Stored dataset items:
-=-=-

import Literature.MathematicalPhysics.QuantumFieldTheory.Balaban1983to89.B9SectBGFrameV4
import Literature.MathematicalPhysics.QuantumFieldTheory.Balaban1983to89.B9Thm34HolderInputGClauseUniformBlk

/-!
# Balaban [B9] Thm 3.4 p. 400 × Thm 3.3 p. 399 × (3.44)/(3.45) p. 398 — THE INPUT-HÖLDER BLOCK-STEPS (3.44) ∕ (3.45) OF SECT. B FOR THE BOND-SECTOR FAMILY
# G(U′U), INHABITED AT THE LETTERS, FRAME V4: `E4H2GFrame₄` (= V3 `B9SectBE4H2GFrameV3.E4H2GFrame₃` re-parented on the LOCATED-12-repaired G frame
# `B9SectBGFrameV4.GFrame₄`), ★ `stepE4H2Pos_of_e4h2GFrame₄`, `stepE4Pos_of_e4h2GFrame₄`, `stepH2Pos_of_e4h2GFrame₄` — on r06's block-carrier input-Hölder
# G-clause `B9Thm34HolderInputGClauseUniformBlk.thm34_G_holderInput_clause_uniform_blk` (R-Ker-4 FILE 4)

T. Bałaban, *Propagators for lattice gauge theories in a background field*, Commun. Math. Phys. **99** (1985) 389–434
[`Balaban1985BackgroundPropagators`, "B9"]; [4] = T. Bałaban, *Propagators and renormalization transformations for lattice gauge
theories. II*, Commun. Math. Phys. **96** (1984) 223–250 [`Balaban1984PropagatorsII`].

statement-level skeleton of published theorems with citation tags; proofs where landed; nothing here is a claim about the
Yang–Mills mass gap

WHY A V3 (LOCATED-10: the V2 C⁻¹ letters are scalar per block; r06's repair = the block-carrier clauses).  `B9SectBE4H2GStepAtLetters.E4H2GFrame₂` extends
`GFrame₂`; THIS FILE is the same dictionary (the (3.44) ∕ (3.45) transfer fields) extending `GFrame₄ … P GA Cinv` (V4: the parent's `coord_mul` removed, `gb_eq` restated on the class in r06's coordinates — LOCATED-12, see `B9SectBGFrameV4`; this file's own field and proof are V3's verbatim except the one re-threaded line), and the step theorems' proofs re-threaded on
`thm34_G_holderInput_clause_uniform_blk` (the (3.48) input as the block majorant `readKer` delivers; the section binders `blkP ∕ rep ∕ hrep ∕ hinj` of the frame;
all else VERBATIM as V2).

HONEST SCOPE.  A hypothesis structure and composition theorems; r06's theorems USED BY NAME; NOT shown inhabited here (instance for node00-def-Y's bond
letters = the next units of dag-n06-c).  Count-neutral; NOT a node discharge; nothing continuum ∕ OS ∕ mass-gap ∕ Clay.  Seat dag-n06-c g12 (V3) ∕ g13 (V4), 2026-08-28;
`--supports stmt-QuantumFields-27364`.
-/

noncomputable section

namespace Literature.MathematicalPhysics.QuantumFieldTheory.Balaban1983to89.B9SectBE4H2GFrameV4


open Literature.MathematicalPhysics.QuantumFieldTheory.Balaban1983to89
open Literature.MathematicalPhysics.QuantumFieldTheory.Balaban1983to89.B6RandomWalk (HasMajorant hasMajorant_mono Triangle254 Ineq261)
open Literature.MathematicalPhysics.QuantumFieldTheory.Balaban1983to89.B6RandomWalkHom (HasMajorantHom)
open Literature.MathematicalPhysics.QuantumFieldTheory.Balaban1983to89.B6RandomWalkSection (secExt secRes secConj secConj_def
  secRes_comp_secExt)
open Literature.MathematicalPhysics.QuantumFieldTheory.Balaban1983to89.B9Thm34Ext (toB6)
open Literature.MathematicalPhysics.QuantumFieldTheory.Balaban1983to89.B9Ineq347 (ScaleTransfer)
open Literature.MathematicalPhysics.QuantumFieldTheory.Balaban1983to89.B9Eq39Adjoint (covD covDstar prodCfg plaqU)
open Literature.MathematicalPhysics.QuantumFieldTheory.Balaban1983to89.B9Eq369Small (Through)
open Literature.MathematicalPhysics.QuantumFieldTheory.Balaban1983to89.B9Eq372Locality (stBonds)
open Literature.MathematicalPhysics.QuantumFieldTheory.Balaban1983to89.B9Eq352DivForm (tauF tauB)
open Literature.MathematicalPhysics.QuantumFieldTheory.Balaban1983to89.B9Eq352DivFormLetters (conj)
open Literature.MathematicalPhysics.QuantumFieldTheory.Balaban1983to89.B9Eq352GradLetters (diffLetter)
open Literature.MathematicalPhysics.QuantumFieldTheory.Balaban1983to89.B9Eq371GradLetters (bT bU)
open Literature.MathematicalPhysics.QuantumFieldTheory.Balaban1983to89.B9Eq372RemLetters (lapDDLetter)
open Literature.MathematicalPhysics.QuantumFieldTheory.Balaban1983to89.B9Eq382V3Letters (dPrimeLetter)
open Literature.MathematicalPhysics.QuantumFieldTheory.Balaban1983to89.B9Eq376POneLetters (conjHom gradLin divLin)
open Literature.MathematicalPhysics.QuantumFieldTheory.Balaban1983to89.B9Eq386Neumann (pTwo deltaA)
open Literature.MathematicalPhysics.QuantumFieldTheory.Balaban1983to89.B9Eq360Vprime (gPrimeExtEnd pPrime pOp)
open Literature.MathematicalPhysics.QuantumFieldTheory.Balaban1983to89.B9Eq360VprimeLetters (vPrimeConc)
open Literature.MathematicalPhysics.QuantumFieldTheory.Balaban1983to89.B9Thm34SectBUniformR1 (thm34_Gp_uniform)
open Literature.MathematicalPhysics.QuantumFieldTheory.Balaban1983to89.B6RandomWalkKernel (HasKernelBound hasKernelBound_mono)
open Literature.MathematicalPhysics.QuantumFieldTheory.Balaban1983to89.B9FromB6 (EBlock)
open Literature.MathematicalPhysics.QuantumFieldTheory.Balaban1983to89.B9SectBStepWhole (StepPos)
open Literature.MathematicalPhysics.QuantumFieldTheory.Balaban1983to89.B9SectBGpStepAtLettersV2 (GpFrame₂)
open Literature.MathematicalPhysics.QuantumFieldTheory.Balaban1983to89.B9SectBGStepAtLetters (rZero_add_pPrime_sections)
open Literature.MathematicalPhysics.QuantumFieldTheory.Balaban1983to89.B6RandomWalk (BlockSupp)
open Literature.MathematicalPhysics.QuantumFieldTheory.Balaban1983to89.B9Eq352DivFormLetters (coordEquiv)
open Literature.MathematicalPhysics.QuantumFieldTheory.Balaban1983to89.B9FromB6 (E4Block H2Block)
open Literature.MathematicalPhysics.QuantumFieldTheory.Balaban1983to89.B9SectBStepWhole (StepE4Pos StepH2Pos StepPos.mono)
open Literature.MathematicalPhysics.QuantumFieldTheory.Balaban1983to89.B9SectBGFrameV4 (GFrame₄)
open Literature.MathematicalPhysics.QuantumFieldTheory.Balaban1983to89.B9Thm34HolderInputGClauseUniformBlk (thm34_G_holderInput_clause_uniform_blk)

universe u

variable {I : Type} (c35 : ℝ) (geo : I → B9.Geometry) (bg : I → B9.Backgrounds)
  (Gp : ∀ i, B9.KernelFamily (geo i) (bg i))
  {𝔸 : Type u} [NormedRing 𝔸] [NormedAlgebra ℂ 𝔸] [CompleteSpace 𝔸] {ι : Type} [Fintype ι] [DecidableEq ι]
  (b : Module.Basis ι ℝ 𝔸) (κ : Type) [Fintype κ] [LinearOrder κ]
  (S : I → Type) [∀ i, Fintype (S i)] [∀ i, DecidableEq (S i)]
  [∀ i, Fintype (geo i).Site] [∀ i, DecidableEq (geo i).Site] [∀ i, Nonempty (geo i).Site]
  (P : I → Type) [∀ i, Fintype (P i)] [∀ i, DecidableEq (P i)]

/-- Rate bookkeeping for block majorants: a majorant `c·P(a)·e^{−δd}` with `c·P ≧ 0` stays one at any smaller rate `δ′ ≦ δ`
(d ≧ 0). [folklore] [cite: Balaban1984PropagatorsII, (2.51) p.232] -/
private theorem hasMajorant_rate_le {g : B6.Geometry} {X : Type} (blk : X → g.Site) {T : Module.End ℝ (X → ℝ)}
    {c δ δ' : ℝ} (P : g.Site → ℝ) (hc : ∀ a, 0 ≤ c * P a) (hδ : δ' ≤ δ) (hd : ∀ a a' : g.Site, 0 ≤ g.dist a a')
    (h : HasMajorant blk T (fun a a' => c * P a * Real.exp (-(δ * g.dist a a')))) :
    HasMajorant blk T (fun a a' => c * P a * Real.exp (-(δ' * g.dist a a'))) :=
  hasMajorant_mono blk h fun a a' =>
    mul_le_mul_of_nonneg_left (Real.exp_le_exp.2 (by nlinarith [hd a a', hδ])) (hc a)
import Summits.BirchSwinnertonDyer.BirchSwinnertonDyer.Theorems.EisensteinPrimesHidaLimitFittingBound
import Literature.NumberTheory.EllipticCurves.SkinnerUrban2014.CharacteristicIdealBaseChangeNormalProofs
import HarnessLib

/-!
# The finite-submodule bound FORCES torsion: `(p)^a · char(X) ⊆ Fitt₀(X)` ⟹ `X` is `Λ`-torsion —
# so the `∃ a` conjunct of road H's `X2.HidaLimitInputsIntAt` is EQUIVALENT to "`X_ac^∅` is `Λ`-torsion"
# (crux 4 `BSDpOnCellC`, stmt-BirchSwinnertonDyer-19034, line b1 stub `stub_c3`; cell `bsd-eis`, seat
# `bsd-eis-c3h` g0; companion of `Theorems/EisensteinPrimesHidaLimitFittingBound.lean` p458031)

HONEST FRAMING (cell `bsd-eis`): THEOREMS ONLY (pure commutative algebra); nothing booked; no label or count
moves. `Theorems/EisensteinPrimesHidaLimitFittingBound.lean` proved Keller–Yin Lemma 5.1.2: for `X` f.g.
TORSION over `Λ = ℤ_p⟦T⟧` with `char(X) = (F)`, `∃ a, (p)^a·(F) ⊆ Fitt₀(X)`. This file proves the converse
direction `exists_span_C_pow_mul_span_le_fittingIdeal_zero` ⟸: if `(p)^a·(F) ⊆ Fitt₀(X)` with `char(X) = (F)`
then `X` is torsion — because for a NON-torsion `X` every height-one localisation `X_𝔭` contains a copy of
the discrete valuation ring `Λ_𝔭`, so every local length is infinite, every exponent of
`char = ∏ 𝔭^{length}` is the junk value `0`, `char(X) = Λ`, `F` is a unit, and `p^a ∈ Fitt₀(X) ⊆ Ann(X)`.
Hence the `∃ a` conjunct of `X2.HidaLimitInputsIntAt` (p431128) is EQUIVALENT to the `Λ`-torsion of
`X_ac^∅` — the formulation used by `Theorems/EisensteinPrimesBSDpOnCellCStubC3RoadHTorsion.lean`.

References: Washington, GTM 83, §13.2; Bourbaki AC VII §4.4 (characteristic ideal); Skinner–Urban, Invent.
Math. 195 (2014) §3.1.6 (height-one localisations are DVRs); Eisenbud GTM 150 §20.2 (`Fitt₀ ⊆ Ann`).
-/

set_option autoImplicit false
set_option linter.dupNamespace false

noncomputable section

open scoped Classical

open Literature.RingTheory.FittingIdeal PowerSeries
  Literature.NumberTheory.EllipticCurves Literature.NumberTheory.EllipticCurves.IwasawaAlgebra

namespace Summit.BirchSwinnertonDyer.BirchSwinnertonDyer.Theorems

section NonTorsion

universe u v

variable {R : Type u} [CommRing R] [IsDomain R] {M : Type v} [AddCommGroup M] [Module R M]

/-- Localising a NON-torsion module over a domain at a submonoid not containing `0` gives a non-torsion
module: the image `x/1` of a torsion-free element `x` has no non-zero annihilator. [folklore] -/
theorem not_isTorsion_localizedModule (S : Submonoid R) (hS : (0 : R) ∉ S)
    [Nontrivial (Localization S)] (h : ¬ Module.IsTorsion R M) :
    ¬ Module.IsTorsion (Localization S) (LocalizedModule S M) := by
  simp only [Module.IsTorsion, not_forall, not_exists] at h ⊢
  obtain ⟨x, hx⟩ := h
  refine ⟨LocalizedModule.mk x 1, fun b hb => ?_⟩
  rw [Submonoid.smul_def] at hb
  have hb0 : (b : Localization S) ≠ 0 := nonZeroDivisors.coe_ne_zero b
  revert hb hb0
  induction (b : Localization S) using Localization.induction_on with
  | H y =>
    obtain ⟨r, s⟩ := y
    intro hb hb0
    have hr : r ≠ 0 := by
      rintro rfl
      exact hb0 (Localization.mk_zero s)
    rw [LocalizedModule.mk_smul_mk, mul_one, ← LocalizedModule.zero_mk s, LocalizedModule.mk_eq] at hb
    obtain ⟨u, hu⟩ := hb
    rw [smul_zero, smul_zero, Submonoid.smul_def, Submonoid.smul_def, smul_smul, smul_smul] at hu
    have hne : ((u : R) * (s : R) * r) ≠ 0 := by
      refine mul_ne_zero (mul_ne_zero ?_ ?_) hr
      · exact fun h0 => hS (h0 ▸ u.2)
      · exact fun h0 => hS (h0 ▸ s.2)
    exact hx ⟨_, mem_nonZeroDivisors_of_ne_zero hne⟩ (by rw [Submonoid.smul_def]; exact hu)

end NonTorsion

section Iwasawa

variable {p : ℕ} [Fact p.Prime]

/-- **A finitely generated NON-torsion `Λ`-module has characteristic ideal `Λ`** (the tree's junk-value
convention: at every height-one `𝔭` the localisation `Λ_𝔭` is a discrete valuation ring
(`SkinnerUrban2014.isDiscreteValuationRing_localization_of_height_eq_one`) and `X_𝔭` is not torsion, so
`length(X_𝔭) = ⊤` (`Module.length_eq_top_of_not_isTorsion`) and the exponent `(⊤).toNat = 0`).
[cite: SkinnerUrban2014, §3.1.6 (p. 19)] [cite: Washington1997, §13.2] -/
theorem charIdeal_eq_top_of_not_isTorsion (X : Type*) [AddCommGroup X] [Module (IwasawaAlgebra p) X]
    (hX : ¬ Module.IsTorsion (IwasawaAlgebra p) X) :
    Module.charIdeal (IwasawaAlgebra p) X = ⊤ := by
  unfold Module.charIdeal
  rw [← Ideal.one_eq_top]
  refine finprod_mem_of_eqOn_one fun 𝔭 h𝔭 => ?_
  haveI : 𝔭.asIdeal.IsPrime := 𝔭.isPrime
  haveI : IsDiscreteValuationRing (Localization.AtPrime 𝔭.asIdeal) :=
    SkinnerUrban2014.isDiscreteValuationRing_localization_of_height_eq_one 𝔭.asIdeal h𝔭
  have h0 : (0 : IwasawaAlgebra p) ∉ 𝔭.asIdeal.primeCompl := fun h => h 𝔭.asIdeal.zero_mem
  have htop : Module.lengthAt (IwasawaAlgebra p) X 𝔭 = ⊤ := by
    rw [Module.lengthAt]
    exact Module.length_eq_top_of_not_isTorsion
      (not_isTorsion_localizedModule 𝔭.asIdeal.primeCompl h0 hX)
  simp [htop]

/-- **The finite-submodule bound forces torsion.** If `char_Λ(X) = (F)` and `(p)^a·(F) ⊆ Fitt₀(X)` then `X`
is `Λ`-torsion: otherwise `char(X) = Λ` (`charIdeal_eq_top_of_not_isTorsion`), `F` is a unit, and
`p^a ∈ Fitt₀(X) ⊆ Ann(X)` (`Module.fittingIdeal_zero_le_annihilator`) kills `X` by the non-zero-divisor
`p^a`. With `exists_span_C_pow_mul_span_le_fittingIdeal_zero` (p458031): for finitely generated `X`, the
`∃ a` conjunct of `X2.HidaLimitInputsIntAt` is EQUIVALENT to the `Λ`-torsion of `X_ac^∅`. [folklore]
[cite: Eisenbud1995, §20.2 (`Fitt₀ ⊆ Ann`)] -/
theorem isTorsion_of_span_C_pow_mul_span_le_fittingIdeal_zero (X : Type*) [AddCommGroup X]
    [Module (IwasawaAlgebra p) X] {F : IwasawaAlgebra p} {a : ℕ}
    (hF : Module.charIdeal (IwasawaAlgebra p) X = Ideal.span {F})
    (ha : Ideal.span {(C (p : ℤ_[p]) : IwasawaAlgebra p)} ^ a * Ideal.span {F} ≤
      Module.fittingIdeal (IwasawaAlgebra p) X 0) :
    Module.IsTorsion (IwasawaAlgebra p) X := by
  by_contra hX
  have htop : Ideal.span {F} = ⊤ := hF ▸ charIdeal_eq_top_of_not_isTorsion (p := p) X hX
  rw [htop, Ideal.mul_top, Ideal.span_singleton_pow, Ideal.span_singleton_le_iff_mem] at ha
  have hann := Module.fittingIdeal_zero_le_annihilator ha
  have hne : (C (p : ℤ_[p]) : IwasawaAlgebra p) ^ a ≠ 0 :=
    pow_ne_zero _ (by
      rw [Ne, PowerSeries.ext_iff, not_forall]
      exact ⟨0, by simpa using (Fact.out : p.Prime).ne_zero⟩)
  exact hX fun x => ⟨⟨_, mem_nonZeroDivisors_of_ne_zero hne⟩, by
    rw [Submonoid.smul_def]; exact Module.mem_annihilator.mp hann x⟩

/-- **EQUIVALENCE (finitely generated `X`)**: `X` is `Λ`-torsion ↔ for every generator `F` of `char(X)`
there is `a` with `(p)^a·(F) ⊆ Fitt₀(X)` — the two directions are p458031's
`exists_span_C_pow_mul_span_le_fittingIdeal_zero` and `isTorsion_of_span_C_pow_mul_span_le_fittingIdeal_zero`
(a generator exists by `charIdeal_isPrincipal_holds`). [folklore] -/
theorem isTorsion_iff_forall_exists_span_C_pow_mul_span_le_fittingIdeal_zero (X : Type*)
    [AddCommGroup X] [Module (IwasawaAlgebra p) X] [Module.Finite (IwasawaAlgebra p) X] :
    Module.IsTorsion (IwasawaAlgebra p) X ↔
      ∀ F : IwasawaAlgebra p, Module.charIdeal (IwasawaAlgebra p) X = Ideal.span {F} →
        ∃ a : ℕ, Ideal.span {(C (p : ℤ_[p]) : IwasawaAlgebra p)} ^ a * Ideal.span {F} ≤
          Module.fittingIdeal (IwasawaAlgebra p) X 0 := by
  constructor
  · intro hX F hF
    exact exists_span_C_pow_mul_span_le_fittingIdeal_zero (p := p) X hX hF
  · intro h
    obtain ⟨F, hF⟩ := (charIdeal_isPrincipal_holds p X).principal
    obtain ⟨a, ha⟩ := h F hF
    exact isTorsion_of_span_C_pow_mul_span_le_fittingIdeal_zero (p := p) X hF ha

end Iwasawa

end Summit.BirchSwinnertonDyer.BirchSwinnertonDyer.Theorems

end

-=-=-

### What is needed
Pull each line containing the word "StepPos" out of the data above.

### Result for this task
open Literature.MathematicalPhysics.QuantumFieldTheory.Balaban1983to89.B9SectBStepWhole (StepPos)
open Literature.MathematicalPhysics.QuantumFieldTheory.Balaban1983to89.B9SectBStepWhole (StepE4Pos StepH2Pos StepPos.mono)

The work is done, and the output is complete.